Dataset entries
════════

import Summits.MatrixMultiplication.MatrixMultiplication.Theorems.SoloInformedValHubPairFaces

/-!
# Mixed images of two complete blocks: the face inequalities need no hub

Solo-informed MatrixMultiplication, gen 81 (dossier `paper/val-superlinear.md` §15.8 (n)(iv), (viii)); a sequel to
`SoloInformedValHubPairFaces`.

Two complete blocks `X₁ × Y₁ × Z₁`, `X₂ × Y₂ × Z₂` (identity potentials in an abelian group `G`, pair graphs
`blockPairs`) with `Y₁ ∩ Y₂ = ∅ = Z₁ ∩ Z₂`; the row classes `X₁, X₂` are ARBITRARY (disjoint, sharing a hub, or
overlapping in several rows).  For `a, b, c ∈ {1, 2}` write `M_abc = {x + y - z : x ∈ X_a, y ∈ Y_b, z ∈ Z_c}`
(`mixedImage`) and `M'_abc = {y - z - x : …}` (`mixedImageNeg`).  If the union of the two blocks is accidental-free
then

* `M_111`, `M_122`, `M_212` are pairwise disjoint (`NoAccidental.disjoint_mixedImage_*`), and
* `M'_111`, `M'_122`, `M'_221` are pairwise disjoint (`NoAccidental.disjoint_mixedImageNeg_*`):

a coincidence between two of them is literally an accidental solution `(x - y') + (y - z) + (z' - x') = 0` whose
three edges lie in the blocks indicated by the indices, and `NoAccidental` then forces two `J`-vertices (or two
`K`-vertices) of different blocks to coincide.  (Among the eight mixed images these two triples and their images
under the block swap are exactly the families forced to be pairwise disjoint.)  Consequently
(`NoAccidental.card_mixedImages_le`, `NoAccidental.card_mixedImagesNeg_le`)

  `|X₁ + Y₁ - Z₁| + |X₁ + Y₂ - Z₂| + |X₂ + Y₁ - Z₂| ≤ |G|`,
  `|Y₁ - Z₁ - X₁| + |Y₂ - Z₂ - X₁| + |Y₂ - Z₁ - X₂| ≤ |G|`,

and since `|X₁ + Y₁ - Z₁| = |X₁||Y₁||Z₁|` (block 1 is a TPP block), `|X₁ + Y₂ - Z₂| ≥ |Y₂||Z₂|`,
`|X₂ + Y₁ - Z₂| ≥ |X₂||Z₂|`, `|Y₂ - Z₁ - X₂| ≥ |X₂||Y₂|` (block 2 is a TPP block), the two HUB FACE INEQUALITIES of
`SoloInformedValHubPairFaces`

  `|X₁||Y₁||Z₁| + |Y₂||Z₂| + |X₂||Z₂| ≤ |G|`,   `|X₁||Y₁||Z₁| + |Y₂||Z₂| + |X₂||Y₂| ≤ |G|`

hold WITHOUT any common row (`NoAccidental.volume_add_faces_YZ_XZ_le_of_disjoint`,
`NoAccidental.volume_add_faces_YZ_XY_le_of_disjoint`; only non-emptiness of the classes is assumed).  The refined
(image) form is the one relevant to the open three-row case of the conjectured bound `v₁ + v₂ ≤ |G|`: it bounds the
collisions `|X₁ + Y₂ - Z₂| - |Y₂||Z₂|` of the translates of `Y₂ - Z₂` by the rows of the OTHER block.  No `sorry`.
-/

namespace Summit.MatrixMultiplication.MatrixMultiplication.Theorems.SoloVal

open Finset

section MixedImages

variable {G : Type*} [AddCommGroup G] [DecidableEq G]
variable {X₁ Y₁ Z₁ X₂ Y₂ Z₂ : Finset G}

/-- The mixed image `{x + y - z : x ∈ X, y ∈ Y, z ∈ Z}`. -/
def mixedImage (X Y Z : Finset G) : Finset G :=
  (X ×ˢ Y ×ˢ Z).image (fun t => t.1 + t.2.1 - t.2.2)

/-- The mirrored mixed image `{y - z - x : x ∈ X, y ∈ Y, z ∈ Z}`. -/
def mixedImageNeg (X Y Z : Finset G) : Finset G :=
  (X ×ˢ Y ×ˢ Z).image (fun t => t.2.1 - t.2.2 - t.1)

/-- Membership in a mixed image. -/
theorem mem_mixedImage {X Y Z : Finset G} {g : G} :
    g ∈ mixedImage X Y Z ↔ ∃ x ∈ X, ∃ y ∈ Y, ∃ z ∈ Z, x + y - z = g := by
  unfold mixedImage
  constructor
  · intro hg
    obtain ⟨⟨x, y, z⟩, hm, h⟩ := Finset.mem_image.mp hg
    simp only [Finset.mem_product] at hm
    exact ⟨x, hm.1, y, hm.2.1, z, hm.2.2, h⟩
  · rintro ⟨x, hx, y, hy, z, hz, h⟩
    exact Finset.mem_image.mpr ⟨(x, y, z), by simp only [Finset.mem_product]; exact ⟨hx, hy, hz⟩, h⟩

════════

- _TASK ITEM_
All of the lines above need to be given again exactly.

- _WRITTEN ANSWER_
import Summits.MatrixMultiplication.MatrixMultiplication.Theorems.SoloInformedValHubPairFaces

/-!
# Mixed images of two complete blocks: the face inequalities need no hub

Solo-informed MatrixMultiplication, gen 81 (dossier `paper/val-superlinear.md` §15.8 (n)(iv), (viii)); a sequel to
`SoloInformedValHubPairFaces`.

Two complete blocks `X₁ × Y₁ × Z₁`, `X₂ × Y₂ × Z₂` (identity potentials in an abelian group `G`, pair graphs
`blockPairs`) with `Y₁ ∩ Y₂ = ∅ = Z₁ ∩ Z₂`; the row classes `X₁, X₂` are ARBITRARY (disjoint, sharing a hub, or
overlapping in several rows).  For `a, b, c ∈ {1, 2}` write `M_abc = {x + y - z : x ∈ X_a, y ∈ Y_b, z ∈ Z_c}`
(`mixedImage`) and `M'_abc = {y - z - x : …}` (`mixedImageNeg`).  If the union of the two blocks is accidental-free
then

* `M_111`, `M_122`, `M_212` are pairwise disjoint (`NoAccidental.disjoint_mixedImage_*`), and
* `M'_111`, `M'_122`, `M'_221` are pairwise disjoint (`NoAccidental.disjoint_mixedImageNeg_*`):

a coincidence between two of them is literally an accidental solution `(x - y') + (y - z) + (z' - x') = 0` whose
three edges lie in the blocks indicated by the indices, and `NoAccidental` then forces two `J`-vertices (or two
`K`-vertices) of different blocks to coincide.  (Among the eight mixed images these two triples and their images
under the block swap are exactly the families forced to be pairwise disjoint.)  Consequently
(`NoAccidental.card_mixedImages_le`, `NoAccidental.card_mixedImagesNeg_le`)

  `|X₁ + Y₁ - Z₁| + |X₁ + Y₂ - Z₂| + |X₂ + Y₁ - Z₂| ≤ |G|`,
  `|Y₁ - Z₁ - X₁| + |Y₂ - Z₂ - X₁| + |Y₂ - Z₁ - X₂| ≤ |G|`,

and since `|X₁ + Y₁ - Z₁| = |X₁||Y₁||Z₁|` (block 1 is a TPP block), `|X₁ + Y₂ - Z₂| ≥ |Y₂||Z₂|`,
`|X₂ + Y₁ - Z₂| ≥ |X₂||Z₂|`, `|Y₂ - Z₁ - X₂| ≥ |X₂||Y₂|` (block 2 is a TPP block), the two HUB FACE INEQUALITIES of
`SoloInformedValHubPairFaces`

  `|X₁||Y₁||Z₁| + |Y₂||Z₂| + |X₂||Z₂| ≤ |G|`,   `|X₁||Y₁||Z₁| + |Y₂||Z₂| + |X₂||Y₂| ≤ |G|`

hold WITHOUT any common row (`NoAccidental.volume_add_faces_YZ_XZ_le_of_disjoint`,
`NoAccidental.volume_add_faces_YZ_XY_le_of_disjoint`; only non-emptiness of the classes is assumed).  The refined
(image) form is the one relevant to the open three-row case of the conjectured bound `v₁ + v₂ ≤ |G|`: it bounds the
collisions `|X₁ + Y₂ - Z₂| - |Y₂||Z₂|` of the translates of `Y₂ - Z₂` by the rows of the OTHER block.  No `sorry`.
-/

namespace Summit.MatrixMultiplication.MatrixMultiplication.Theorems.SoloVal

open Finset

section MixedImages

variable {G : Type*} [AddCommGroup G] [DecidableEq G]
variable {X₁ Y₁ Z₁ X₂ Y₂ Z₂ : Finset G}

/-- The mixed image `{x + y - z : x ∈ X, y ∈ Y, z ∈ Z}`. -/
def mixedImage (X Y Z : Finset G) : Finset G :=
  (X ×ˢ Y ×ˢ Z).image (fun t => t.1 + t.2.1 - t.2.2)

/-- The mirrored mixed image `{y - z - x : x ∈ X, y ∈ Y, z ∈ Z}`. -/
def mixedImageNeg (X Y Z : Finset G) : Finset G :=
  (X ×ˢ Y ×ˢ Z).image (fun t => t.2.1 - t.2.2 - t.1)

/-- Membership in a mixed image. -/
theorem mem_mixedImage {X Y Z : Finset G} {g : G} :
    g ∈ mixedImage X Y Z ↔ ∃ x ∈ X, ∃ y ∈ Y, ∃ z ∈ Z, x + y - z = g := by
  unfold mixedImage
  constructor
  · intro hg
    obtain ⟨⟨x, y, z⟩, hm, h⟩ := Finset.mem_image.mp hg
    simp only [Finset.mem_product] at hm
    exact ⟨x, hm.1, y, hm.2.1, z, hm.2.2, h⟩
  · rintro ⟨x, hx, y, hy, z, hz, h⟩
    exact Finset.mem_image.mpr ⟨(x, y, z), by simp only [Finset.mem_product]; exact ⟨hx, hy, hz⟩, h⟩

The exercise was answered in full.